Aha! I'm working my way through Bill Sethares' manuscript at the moment, but
I would definitely be interested in reading that later. Thanks for the
offer/suggestion.

I can vouch for the meaningfulness of that suggestion in two regards: First,
I have briefly worked with ... "squashing" for lack of a better word ...
traditional music (melodies alone mostly, but not entirely) to a tuning of 12
equal steps per 3:2 instead of 12 equal steps 2:1. After listening to that for
a while, I found that 3:2 started to have a mild duplicating effect much like
the octave.

This of course harkens back to the debate not long ago about whether or not
you can hear primes or not. After he did his first rendition of his taped
lecture-demo "Introduction to Nontraditional Harmony", Dave Hill changed his
belief from the idea that each prime provides a new harmonic feeling, to his
belief that each ODD number provides a new feeling. As I think I mentioned, he
concluded that that was probably true because powers of two give a feeling of
duplication, thus ruling out multiples of 2 from having truly fundamental
effects upon harmony. Everything left though, he concluded, should have truly
fundamental effects. My immediate response to that was, "why do you conclude
that there are no other fundamental effects associated with other primes other
than 2's duplication effect? Why should we rule out the possibility that powers
of three or of five have a distinctive effects of their own?"

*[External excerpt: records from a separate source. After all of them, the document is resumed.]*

import Literature.NumberTheory.LFunctions.SchoenfeldBrentSieve

/-!
# Brent's range of Schoenfeld 1976, Cor. 1 — block 17: `[3508203647, 3711627391)`

Topic: `Literature/NumberTheory/LFunctions`. COMPUTATIONAL (one `native_decide`, `≈ 60–80 s`): the `97`
segments of `2²¹` integers of the certified checker of `SchoenfeldBrentSieve.lean` based at
`N = 3508203646` pass every cell check of `|π(x) − li(x)| < 4613.5`, entering with `π(3508203646) = 167653000` and
leaving with `π(3711627390) = 176896951`. Consumed by the assembly `SchoenfeldExplicitBrentProofs.lean`
through `BrentSieve.brentOK_step` (discharge of `Literature.NumberTheory.LFunctions.Schoenfeld1976_brentRange`).

## References

* L. Schoenfeld, Math. Comp. 30 (1976), 337–360, proof of Cor. 1 (p. 340). [Schoenfeld1976]
* R. P. Brent, Math. Comp. 29 (1975), 43–56, Table 1. [Brent1975]
-/

namespace Literature.NumberTheory.LFunctions

namespace BrentSieve

/-- Block 17 of the certified check of Brent's range: `checkChunk 3508203646 97 167653000 176896951`. [folklore] -/
theorem checkChunk_17 : checkChunk 3508203646 97 167653000 176896951 = true := by
  native_decide

end BrentSieve

end Literature.NumberTheory.LFunctions
/-- **`𝔰𝔬(V₀)` is spanned by nilpotent (isotropic) wedges** — the Lie-algebra form of "the group
`H = SO⁺(a−2,b)` is generated by unipotents", the hypothesis under which Verbitsky applies Ratner's
orbit-closure theorem [Verbitsky2017ErgodicErratum, §2.2, proof of the Theorem]. Setting: `B` a
non-degenerate symmetric bilinear form on a finite-dimensional `V` over a field of characteristic
`≠ 2`, `V₁` an anisotropic plane, `dim V ≥ 5`, `V₀ = V₁^⊥` containing a non-zero isotropic vector
(over `ℝ`: `V₀` indefinite, e.g. `V = ℝ^{3,19}`, `V₁` a positive plane, `V₀ ≅ ℝ^{1,19}`). Then a
`f ∈ End V` lies in `𝔰𝔬(V₀)` (is skew and kills `V₁`) iff it is a linear combination of wedges
`u ∧ w` with `u, w ∈ V₀`, `B(u,u) = B(u,w) = 0`; each such wedge `N` has `N³ = 0`
(`SkewPlane.bwedge_pow_three_of_isotropic`), so `t ↦ exp(tN) = 1 + tN + t²N²/2` is a polynomial
unipotent one-parameter group. [folklore] [cite: Verbitsky2017ErgodicErratum, §2.2 (proof of the Theorem)] -/
theorem so_orthogonal_mem_iff_mem_span_isotropicWedge [NeZero (2 : 𝕜)] (hB : B.IsSymm)
    (hBn : B.Nondegenerate) (hV₁ : ∀ v ∈ V₁, B v v = 0 → v = 0) (h2 : finrank 𝕜 V₁ = 2)
    (h5 : 5 ≤ finrank 𝕜 V) (hiso : ∃ u ∈ B.orthogonal V₁, u ≠ 0 ∧ B u u = 0)
    (f : Module.End 𝕜 V) :
    (f ∈ skewAdjointLieSubalgebra B ∧ ∀ v ∈ V₁, f v = 0) ↔
      f ∈ Submodule.span 𝕜 {g : Module.End 𝕜 V | ∃ u ∈ B.orthogonal V₁, ∃ w ∈ B.orthogonal V₁,
        B u u = 0 ∧ B u w = 0 ∧ g = ω⟦B; u, w⟧} := by
  constructor
  · rintro ⟨hf, hf1⟩
    exact mem_of_bwedge_mem hB hBn hV₁ _
      (bwedge_mem_of_isotropicWedge_mem hB hBn hV₁ h2 h5 hiso _ fun u hu w hw huu huw => by
        refine Submodule.subset_span ?_
        exact ⟨u, hu, w, hw, huu, huw, rfl⟩) hf hf1
  · intro hf
    refine Submodule.span_induction
      (p := fun g _ => g ∈ skewAdjointLieSubalgebra B ∧ ∀ v ∈ V₁, g v = 0) ?_ ?_ ?_ ?_ hf
    · rintro g ⟨u, hu, w, hw, -, -, rfl⟩
      exact ⟨(mem_skewAdjointLieSubalgebra_iff B _).2 (bwedge_skew hB u w),
        fun e he => bwedge_apply_of_mem hB hu hw he⟩
    · exact ⟨(skewAdjointLieSubalgebra B).zero_mem, fun v _ => rfl⟩
    · rintro g g' - - ⟨hg, hg1⟩ ⟨hg', hg'1⟩
      exact ⟨(skewAdjointLieSubalgebra B).add_mem hg hg', fun v hv => by
        rw [LinearMap.add_apply, hg1 v hv, hg'1 v hv, add_zero]⟩
    · rintro c g - ⟨hg, hg1⟩
      exact ⟨(skewAdjointLieSubalgebra B).smul_mem c hg, fun v hv => by
        rw [LinearMap.smul_apply, hg1 v hv, smul_zero]⟩

/-- **Anything containing the nilpotent generators contains `𝔰𝔬(V₀)`** (the form used downstream:
`N` = an annihilator, a centralizer, the tangent space of a closed subgroup, …). [folklore] -/
theorem so_orthogonal_le_of_isotropicWedge_mem [NeZero (2 : 𝕜)] (hB : B.IsSymm)
    (hBn : B.Nondegenerate) (hV₁ : ∀ v ∈ V₁, B v v = 0 → v = 0) (h2 : finrank 𝕜 V₁ = 2)
    (h5 : 5 ≤ finrank 𝕜 V) (hiso : ∃ u ∈ B.orthogonal V₁, u ≠ 0 ∧ B u u = 0)
    (N : Submodule 𝕜 (Module.End 𝕜 V))
    (hN : ∀ u ∈ B.orthogonal V₁, ∀ w ∈ B.orthogonal V₁, B u u = 0 → B u w = 0 →
      (ω⟦B; u, w⟧ : Module.End 𝕜 V) ∈ N)
    {f : Module.End 𝕜 V} (hf : f ∈ skewAdjointLieSubalgebra B) (hf1 : ∀ v ∈ V₁, f v = 0) :
    f ∈ N :=
  mem_of_bwedge_mem hB hBn hV₁ _ (bwedge_mem_of_isotropicWedge_mem hB hBn hV₁ h2 h5 hiso _ hN) hf hf1

/-- **Fixed vectors of `𝔰𝔬(V₀)`**: a vector killed by every nilpotent generator `u ∧ w`
(`u, w ∈ V₀` isotropic–orthogonal) — equivalently by all of `𝔰𝔬(V₀)`, equivalently fixed by the
unipotent one-parameter groups `exp(t u∧w)` — lies in `V₁`; and conversely. (Used with Borel's
density theorem to force rationality of `V₁` when the Ratner group is `SO(V₀)` itself.)
[folklore] -/
theorem forall_isotropicWedge_apply_eq_zero_iff [NeZero (2 : 𝕜)] (hB : B.IsSymm)
    (hBn : B.Nondegenerate) (hV₁ : ∀ v ∈ V₁, B v v = 0 → v = 0) (h2 : finrank 𝕜 V₁ = 2)
    (h5 : 5 ≤ finrank 𝕜 V) (hiso : ∃ u ∈ B.orthogonal V₁, u ≠ 0 ∧ B u u = 0) (x : V) :
    (∀ u ∈ B.orthogonal V₁, ∀ w ∈ B.orthogonal V₁, B u u = 0 → B u w = 0 →
      (ω⟦B; u, w⟧ : Module.End 𝕜 V) x = 0) ↔ x ∈ V₁ := by
  constructor
  · intro hx
    refine mem_of_forall_bwedge_apply_eq_zero hB hBn hV₁ h2 h5 fun a ha b hb => ?_
    have hmem := bwedge_mem_of_isotropicWedge_mem hB hBn hV₁ h2 h5 hiso
      (LinearMap.ker (LinearMap.applyₗ (R := 𝕜) (M₂ := V) x))
      (fun u hu w hw huu huw => LinearMap.mem_ker.2 (hx u hu w hw huu huw)) a ha b hb
    exact LinearMap.mem_ker.1 hmem
  · intro hx u hu w hw _ _
    exact bwedge_apply_of_mem hB hu hw hx

/-- **Centralizer of `𝔰𝔬(V₀)`**: an endomorphism of `V` commutes with every nilpotent generator
`u ∧ w` (`u, w ∈ V₀` isotropic–orthogonal) — equivalently with `𝔰𝔬(V₀)`, equivalently with the
unipotent one-parameter groups `exp(t u∧w)` — iff it is a scalar on `V₀` and preserves `V₁`
(`dim V₀ ≥ 3`: the standard representation of `𝔰𝔬(V₀)` is absolutely irreducible). (Used with
Borel's density theorem to force rationality of `V₁` when the Ratner group is
`SO(V₀)·SO(V₁)`.) [folklore] -/
theorem forall_commute_isotropicWedge_iff [NeZero (2 : 𝕜)] (hB : B.IsSymm)
    (hBn : B.Nondegenerate) (hV₁ : ∀ v ∈ V₁, B v v = 0 → v = 0) (h2 : finrank 𝕜 V₁ = 2)
    (h5 : 5 ≤ finrank 𝕜 V) (hiso : ∃ u ∈ B.orthogonal V₁, u ≠ 0 ∧ B u u = 0)
    (T : Module.End 𝕜 V) :
    (∀ u ∈ B.orthogonal V₁, ∀ w ∈ B.orthogonal V₁, B u u = 0 → B u w = 0 →
      T * (ω⟦B; u, w⟧ : Module.End 𝕜 V) = (ω⟦B; u, w⟧ : Module.End 𝕜 V) * T) ↔
    (∃ α : 𝕜, ∀ v ∈ B.orthogonal V₁, T v = α • v) ∧ (∀ e ∈ V₁, T e ∈ V₁) := by
  constructor
  · intro hT
    refine scalar_of_forall_commute_bwedge hB hBn hV₁ h2 h5 fun a ha b hb => ?_
    -- the centralizer of `T` is a subspace containing the nilpotent generators
    let C : Submodule 𝕜 (Module.End 𝕜 V) :=
      LinearMap.ker (LinearMap.mulLeft 𝕜 T - LinearMap.mulRight 𝕜 T)
    have hC : ∀ S : Module.End 𝕜 V, S ∈ C ↔ T * S = S * T := fun S => by
      rw [LinearMap.mem_ker, LinearMap.sub_apply, LinearMap.mulLeft_apply,
        LinearMap.mulRight_apply, sub_eq_zero]
    exact (hC _).1 (bwedge_mem_of_isotropicWedge_mem hB hBn hV₁ h2 h5 hiso C
      (fun u hu w hw huu huw => (hC _).2 (hT u hu w hw huu huw)) a ha b hb)
  · rintro ⟨⟨α, hα⟩, hT1⟩ u hu w hw _ _
    ext x
    obtain ⟨y, hy, z, hz, rfl⟩ := exists_add_eq hB hV₁ x
    have hTy := hT1 y hy
    rw [Module.End.mul_apply, Module.End.mul_apply, bwedge_apply, bwedge_apply, map_add, map_add,
      map_add, hα z hz, map_sub, map_smul, map_smul, hα u hu, hα w hw, map_add, map_add,
      B_eq_zero_of_mem_orthogonal_of_mem hB hy hw, B_eq_zero_of_mem_orthogonal_of_mem hB hy hu,
      B_eq_zero_of_mem_orthogonal_of_mem hB hTy hw, B_eq_zero_of_mem_orthogonal_of_mem hB hTy hu,
      map_smul, map_smul]
    simp only [smul_eq_mul, zero_add, smul_smul, mul_comm α]

end NilpotentGeneration


end Literature.Dynamics.Homogeneous
import Summits.Ventures.Crystal3D.Theorems.StickyWulffConstantTextureBuildMesh
import Summits.Ventures.Crystal3D.Theorems.StickyWulffConstantTextureBuildCrustLine
import HarnessLib

/-!
# TB-1: the CERTIFIED CELL COVER with CRUST CELLS (interface v2) — the tiling identity with crusts and the level-2 composition of record
# (lane T, crux `TextureLiminfV5`, stmt-Ventures-23912; `stub_textureBuild` → TB-0.md §7/§8; cf-p1 DECISION (cxxv) «register only on Mesh v2 (CrustCell, §73.8)»)

HONEST FRAMING. Venture `Summits/Ventures/Crystal3D` (cell `crystal3d-full`), route `route-Ventures-StickyWulffConstant`, helper `--supports` the
law-v5 crux `TextureLiminfV5` (stmt-Ventures-23912).  One DEFINITION (the crusted cover) + pure finite combinatorics and logic (census-free, standard axioms).
No cover is constructed, no texture is built, no adhesion law is proved — each crust cell CARRIES its T-form adhesion inequality as a field; rung F-C1 not moved.

* `CrustedCover C R₀ N x` EXTENDS `CellCover` (…TextureBuildCellCover) by finitely many CRUST CELLS `c`, each attached to a tent piece `tf c`: host lattice balls
  `cP c ⊆ owned (tf c)`, crust balls `cB c ⊆ X′ ∖ Xh` (OWNED by the crust cell, disjoint from every other owner), phantom sites `cQ c ⊆ Xh ∖ X′` (the continuation
  fed to the tent, §73.8), the law's rim `cA c`, and THE T-FORM ADHESION INEQUALITY `hadh : cross(P,B) ≤ D(B) + (cross(P,Q) − D(Q)) + A` (TB-0.md §8: plate :=
  ALL lattice balls; the slab form of `stub_barlowAdhesionR` does not close the books).
* `tentRimSharp`, `crustTerm`, `crustRim`, **`tilingLoss₂ := Σ_f tentRimSharp f − Σ_c crustTerm c + Σ_c crustRim c + Σ_k tilingRim k`** — an explicit real
  expression (what TB-B must make `≤ θ·N^{2/3}` together with `rimSum` and the mesh's `gapCost`).
* **`CrustedCover.tiling₂`**: `tentBudget + cellBudget ≤ (6N′ − C(x′)) + tilingLoss₂` — from the SHARP tent line, the wall-cell line, the CRUST LINE and
  `Σ_{owned} halfDefect ≤ D(X′)` over the pairwise disjoint owners (tents' owned balls, crust balls, cells' balls).
* **`shadowTheoremSatAtomicV5_of_crusted`** — THE LEVEL-2 COMPOSITION OF RECORD (v8.5): «TB-cover» produces a crusted cover AND a mesh of its underlying cover with
  `tilingLoss₂ + rimSum + gapCost ≤ θ·N^{2/3}`; «TB-energy» is UNCHANGED (binder shape over `(cv : CellCover) (μ : Mesh cv δ)`: crusts add no texture); with the
  wall law they give `ShadowTheoremSatAtomicV5`.
WHAT THIS IS NOT: no cover is exhibited; F-C1 not moved.
-/

noncomputable section

open scoped BigOperators InnerProductSpace ENNReal
open MeasureTheory

namespace Summit.Ventures.Crystal3D.Cruxes.TextureLiminf.TexShadow

open Summit.Ventures.Crystal3D Summit.Ventures.Crystal3D.Theorems Finset
open Literature.MathematicalPhysics.StatisticalMechanics (IsHaggSeq fccStacking barlowStacking contactDeficiency)

/-- **CERTIFIED CELL COVER WITH CRUST CELLS** (interface v2). -/
structure CrustedCover (C R₀ : ℝ) (N : ℕ) (x : Fin N → E3) extends CellCover C R₀ N x where
  /-- crust cells, each attached to a tent piece -/
  nc : ℕ
  tf : Fin nc → Fin ng
  /-- host lattice balls, crust balls, phantom sites, the law's rim -/
  cP : Fin nc → Finset E3
  cB : Fin nc → Finset E3
  cQ : Fin nc → Finset E3
  cA : Fin nc → ℝ
  hcP : ∀ c, cP c ⊆ (tent (tf c)).owned (Finset.univ.image x')
  hcB : ∀ c, cB c ⊆ Finset.univ.image x' \ (tent (tf c)).Xh
  hcQ : ∀ c, cQ c ⊆ (tent (tf c)).Xh \ Finset.univ.image x'
  /-- THE T-FORM ADHESION INEQUALITY of the crust cell (TB-0.md §8) -/
  hadh : ∀ c, (crossCount (cP c) (cB c) : ℝ) ≤
    contactDeficiency (cB c) + ((crossCount (cP c) (cQ c) : ℝ) - contactDeficiency (cQ c)) + cA c
  /-- crust balls are owned by their cell only -/
  hBB : ∀ c c', c ≠ c' → Disjoint (cB c) (cB c')
  hBT : ∀ c f, Disjoint (cB c) ((tent f).owned (Finset.univ.image x'))
  hBC : ∀ c k, Disjoint (cB c) (cell k).act

namespace CrustedCover

variable {C R₀ : ℝ} {N : ℕ} {x : Fin N → E3}

open scoped Classical in
/-- the SHARP rim of tent piece `f`: half its owned balls' off-tent bonds, minus half their phantom-neighbour credit, plus half the near-`U` phantoms' vacant counts -/
def tentRimSharp (cc : CrustedCover C R₀ N x) (f : Fin cc.ng) : ℝ :=
  (crossCount ((cc.tent f).owned cc.X') (cc.X' \ (cc.tent f).Xh) : ℝ) / 2 -
    (crossCount ((cc.tent f).owned cc.X') ((cc.tent f).Xh \ cc.X') : ℝ) / 2 +
    (∑ a ∈ ((cc.tent f).Xh \ cc.X').filter (fun a => Metric.infDist a (cc.tent f).U ≤ Real.sqrt 2), ((12 : ℝ) - (cdeg (cc.tent f).Xh a : ℝ))) / 2

/-- what crust cell `c` takes over from its tent's rim (half of the crust line's left side) -/
def crustTerm (cc : CrustedCover C R₀ N x) (c : Fin cc.nc) : ℝ :=
  ((∑ q ∈ cc.cQ c, ((12 : ℝ) - (cdeg (cc.tent (cc.tf c)).Xh q : ℝ))) - (crossCount (cc.cP c) (cc.cQ c) : ℝ) +
    (crossCount (cc.cP c) (cc.cB c) : ℝ)) / 2

/-- the crust cell's own rim: half the crust's bonds leaving the cell plus the law's rim -/
def crustRim (cc : CrustedCover C R₀ N x) (c : Fin cc.nc) : ℝ :=
  (crossCount (cc.cB c) (cc.X' \ (cc.cB c ∪ cc.cP c)) : ℝ) / 2 + cc.cA c

/-- **the TILING LOSS with crusts** (explicit; TB-B's job is to make it small) -/
def tilingLoss₂ (cc : CrustedCover C R₀ N x) : ℝ :=
  ∑ f, cc.tentRimSharp f - ∑ c, cc.crustTerm c + ∑ c, cc.crustRim c + ∑ k, (cc.cell k).tilingRim

/-- the crust line, per crust cell: `crustTerm ≤ Σ_{crust balls} halfDefect + crustRim` -/
theorem crustTerm_le (cc : CrustedCover C R₀ N x) (c : Fin cc.nc) :
    cc.crustTerm c ≤ ∑ b ∈ cc.cB c, halfDefect cc.X' b + cc.crustRim c := by
  have hPowned := cc.hcP c
  have hPXh : cc.cP c ⊆ (cc.tent (cc.tf c)).Xh := fun p hp => by
    have := hPowned hp
    unfold TentPiece.owned at this
    classical
    exact (Finset.mem_inter.1 (Finset.mem_filter.1 this).1).1
  have hPX' : cc.cP c ⊆ cc.X' := fun p hp => (cc.tent (cc.tf c)).owned_subset cc.X' (hPowned hp)
  have h := crustLine hPXh hPX' (cc.hcB c) (cc.hcQ c) (cc.hadh c)
  unfold crustTerm crustRim
  unfold CellCover.X' at h ⊢
  linarith

/-- the sharp tent line, per tent piece: `budget ≤ Σ_{owned} halfDefect + tentRimSharp` -/
theorem tentBudget_le_sharp (cc : CrustedCover C R₀ N x) (f : Fin cc.ng) :
    (cc.tent f).budget ≤ ∑ a ∈ (cc.tent f).owned cc.X', halfDefect cc.X' a + cc.tentRimSharp f := by
  classical
  have h := brokenNearIn_le_sum_halfDefect_sharp (cc.tent f).hσ (cc.tent f).hXh cc.X' (cc.tent f).U
  have h2 : ∑ a ∈ ((cc.tent f).Xh ∩ cc.X').filter (fun a => Metric.infDist a (cc.tent f).U ≤ Real.sqrt 2), 2 * halfDefect cc.X' a =
      2 * ∑ a ∈ ((cc.tent f).Xh ∩ cc.X').filter (fun a => Metric.infDist a (cc.tent f).U ≤ Real.sqrt 2), halfDefect cc.X' a := by
    rw [Finset.mul_sum]
  rw [h2] at h
  unfold TentPiece.budget tentRimSharp TentPiece.owned
  linarith

/-- **THE TILING IDENTITY WITH CRUSTS** (`R₀ ≥ 1`): `tentBudget + cellBudget ≤ (6N′ − C(x′)) + tilingLoss₂`. -/
theorem tiling₂ (cc : CrustedCover C R₀ N x) (hR₀ : 1 ≤ R₀) :
    cc.tentBudget + cc.cellBudget ≤ (6 * (cc.N' : ℝ) - (numContacts cc.x' : ℝ)) + cc.tilingLoss₂ := by
  classical
  -- owners: tents' owned balls, crust balls, cells' balls
  set own : (Fin cc.ng ⊕ Fin cc.nc) ⊕ Fin cc.nk → Finset E3 := fun i =>
    match i with
    | Sum.inl (Sum.inl f) => (cc.tent f).owned cc.X'
    | Sum.inl (Sum.inr c) => cc.cB c
    | Sum.inr k => (cc.cell k).act with hown
  have hsub : ∀ i ∈ (Finset.univ : Finset ((Fin cc.ng ⊕ Fin cc.nc) ⊕ Fin cc.nk)), own i ⊆ cc.X' := by
    rintro ((f | c) | k) -
    · exact (cc.tent f).owned_subset cc.X'
    · exact fun b hb => (Finset.mem_sdiff.1 (cc.hcB c hb)).1
    · exact (cc.cell k).act_subset
  have hdisj : ∀ i ∈ (Finset.univ : Finset ((Fin cc.ng ⊕ Fin cc.nc) ⊕ Fin cc.nk)),
      ∀ j ∈ (Finset.univ : Finset ((Fin cc.ng ⊕ Fin cc.nc) ⊕ Fin cc.nk)), i ≠ j → Disjoint (own i) (own j) := by
    rintro ((f | c) | k) - ((g | c') | l) - hne
    · exact cc.hdisjTT f g (fun h => hne (by rw [h]))
    · exact (cc.hBT c' f).symm
    · exact cc.hdisjTC f l
    · exact cc.hBT c g
    · exact cc.hBB c c' (fun h => hne (by rw [h]))
    · exact cc.hBC c l
    · exact (cc.hdisjTC g k).symm
    · exact (cc.hBC c' k).symm
    · exact cc.hdisjCC k l (fun h => hne (by rw [h]))
  have hhd : ∑ i, ∑ a ∈ own i, halfDefect cc.X' a ≤ contactDeficiency cc.X' := by
    rw [← Finset.sum_biUnion hdisj]
    exact sum_halfDefect_le_contactDeficiency cc.X' cc.X'_sep (Finset.biUnion_subset.2 hsub)
  rw [Fintype.sum_sum_type, Fintype.sum_sum_type] at hhd
  -- per-piece lines
  have htent : cc.tentBudget ≤ ∑ f, ∑ a ∈ (cc.tent f).owned cc.X', halfDefect cc.X' a + ∑ f, cc.tentRimSharp f := by
    unfold CellCover.tentBudget
    rw [← Finset.sum_add_distrib]
    exact Finset.sum_le_sum fun f _ => cc.tentBudget_le_sharp f
  have hcell : cc.cellBudget ≤ ∑ k, ∑ a ∈ (cc.cell k).act, halfDefect cc.X' a + ∑ k, (cc.cell k).tilingRim := by
    unfold CellCover.cellBudget
    rw [← Finset.sum_add_distrib]
    exact Finset.sum_le_sum fun k _ => (cc.cell k).budget_le hR₀
  have hcrust : ∑ c, cc.crustTerm c ≤ ∑ c, ∑ b ∈ cc.cB c, halfDefect cc.X' b + ∑ c, cc.crustRim c := by
    rw [← Finset.sum_add_distrib]
    exact Finset.sum_le_sum fun c _ => cc.crustTerm_le c
  rw [← cc.contactDeficiency_X']
  unfold tilingLoss₂
  have hown₁ : ∑ f, ∑ a ∈ own (Sum.inl (Sum.inl f)), halfDefect cc.X' a = ∑ f, ∑ a ∈ (cc.tent f).owned cc.X', halfDefect cc.X' a := rfl
  have hown₂ : ∑ c, ∑ a ∈ own (Sum.inl (Sum.inr c)), halfDefect cc.X' a = ∑ c, ∑ b ∈ cc.cB c, halfDefect cc.X' b := rfl
  have hown₃ : ∑ k, ∑ a ∈ own (Sum.inr k), halfDefect cc.X' a = ∑ k, ∑ a ∈ (cc.cell k).act, halfDefect cc.X' a := rfl
  linarith

/-- **The discrete half with crusts**: `tentBudget + chargeSum ≤ (6N − C(x)) + tilingLoss₂ + rimSum` (wall law at `(C, R₀)`, `R₀ ≥ 1`). -/
theorem tentBudget_add_chargeSum_le₂ (cc : CrustedCover C R₀ N x) (hR₀ : 1 ≤ R₀)
    (hW : ∀ (σ₁ σ₂ : ℤ → ℤ), IsHaggSeq σ₁ → IsHaggSeq σ₂ →
      ∀ (L₁ L₂ : E3 ≃ₗᵢ[ℝ] E3) (s₁ s₂ : E3) (A₁ A₂ : ℤ → (E3 ≃ₗᵢ[ℝ] E3)),
      (∀ i, ∃ u : E3, bilayer L₁ s₁ σ₁ i ⊆ (fun r => A₁ i r + u) '' fccRef) →
      (∀ j, ∃ u : E3, bilayer L₂ s₂ σ₂ j ⊆ (fun r => A₂ j r + u) '' fccRef) →
      ∀ (c : ℤ → ℤ → ℝ) (m : ℤ → ℤ → E3), (∀ i j, 0 ≤ c i j) → (∀ i j, c i j ≤ 13 / 25) →
      (∀ i j, CoAx (A₁ i) (A₂ j) → A₁ i '' fccRef ≠ A₂ j '' fccRef →
        SharedAxis (m i j) (A₁ i) (A₂ j) ∧ c i j ≤ 1 / 2 * Real.sqrt (1 - ⟪m i j, e₃⟫_ℝ ^ 2)) →
      (∀ i j, A₁ i '' fccRef = A₂ j '' fccRef → c i j = 0) →
      BilayerWallAt C R₀ σ₁ σ₂ L₁ L₂ s₁ s₂ c) :
    cc.tentBudget + cc.chargeSum ≤ (6 * (N : ℝ) - (numContacts x : ℝ)) + cc.tilingLoss₂ + cc.rimSum := by
  have h1 := cc.tiling₂ hR₀
  have h2 := cc.chargeSum_le hW
  have h3 := cc.hDef
  linarith

end CrustedCover

/-! ## The level-2 composition of record (v8.5) -/

/-- **THE LEVEL-2 COMPOSITION over crusted cover + mesh** (cf-p1 (cxxv)): «TB-cover» (crusted cover AND a mesh of its underlying cover, with
`tilingLoss₂ + rimSum + gapCost ≤ θ·N^{2/3}`) + «TB-energy» (UNCHANGED binder shape: cover + mesh ⇒ texture) + the wall law ⇒ `ShadowTheoremSatAtomicV5`. -/
theorem shadowTheoremSatAtomicV5_of_crusted
    (hcover : BarlowResolution → BarlowAdhesionR →
      ∀ C R₀ : ℝ, 1 ≤ R₀ → ∀ K δ θ : ℝ, 0 < δ → 0 < θ → ∃ N₀ : ℕ, ∀ N : ℕ, N₀ ≤ N → ∀ x : Fin N → E3, IsUnitPacking x →
        IsSaturated x → 6 * (N : ℝ) - (numContacts x : ℝ) ≤ K * (N : ℝ) ^ ((2 : ℝ) / 3) →
        ∃ (cc : CrustedCover C R₀ N x) (μ : Mesh cc.toCellCover δ),
          cc.tilingLoss₂ + cc.rimSum + μ.gapCost ≤ θ * (N : ℝ) ^ ((2 : ℝ) / 3))
    (henergy : PolytopeCalculus → BarlowFreeCertificate →
      ∀ (C R₀ : ℝ) (N : ℕ) (x : Fin N → E3) (δ : ℝ) (cv : CellCover C R₀ N x) (μ : Mesh cv δ),
        ∃ (n : ℕ) (G : Fin n → Set E3) (A : Fin n → (E3 ≃ₗᵢ[ℝ] E3)) (c : Fin n → Fin n → ℝ) (m : Fin n → Fin n → E3),
          IsTexture (13 / 25) (1 / 2) n G A c m ∧ (1 - δ) * (N : ℝ) ≤ Real.sqrt 2 * vol n G ∧
          energy n G A c m ≤ cv.tentBudget + cv.chargeSum + μ.gapCost) :
    BarlowResolution → BarlowAdhesionR → BilayerWallV5 → PolytopeCalculus → BarlowFreeCertificate →
      ShadowTheoremSatAtomicV5 := by
  intro hres hadh hBW hpoly hfree _hG _hC _hNRG _hSL K δ θ hδ hθ
  obtain ⟨C, R₀, hR₀, hW⟩ := hBW
  obtain ⟨N₀, hN₀⟩ := hcover hres hadh C R₀ hR₀ K δ θ hδ hθ
  refine ⟨N₀, fun N hN x hx hsat hK => ?_⟩
  obtain ⟨cc, μ, hslack⟩ := hN₀ N hN x hx hsat hK
  obtain ⟨n, G, A, c, m, hT, hvol, hEn⟩ := henergy hpoly hfree C R₀ N x δ cc.toCellCover μ
  refine ⟨n, G, A, c, m, hT, hvol, ?_⟩
  have hdisc := cc.tentBudget_add_chargeSum_le₂ hR₀ hW
  have htb : cc.toCellCover.tentBudget = cc.tentBudget := rfl
  have hcs : cc.toCellCover.chargeSum = cc.chargeSum := rfl
  rw [htb, hcs] at hEn
  linarith

end Summit.Ventures.Crystal3D.Cruxes.TextureLiminf.TexShadow

end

The second regard in which I can relate to your conclusion that other
intervals can have moderate duplicating effects, is with regard to my search in
88CET for pitch relationships that can function for note-doubling. I described
my conclusions in my series on 88CET, but the short version is that that is - to
a large extent anyway - a matter of the doubling interval needing only to be
more "bland" than the other intervals. For example in a comparatively
harmonically simple chord like a major triad, you can't get a doubling effect
from fifths. Our ears perceive the result as a basically different harmony,
like a seventh or ninth chord. But if you start with a more complex and intense
harmony, like a 7:9:11 chord, doubling a note by a much more easy-going,
simpler-sounding harmony like a fifth (or even a major tenth, perhaps
surprisingly) doesn't seem to have much effect on the overall character of the
chord.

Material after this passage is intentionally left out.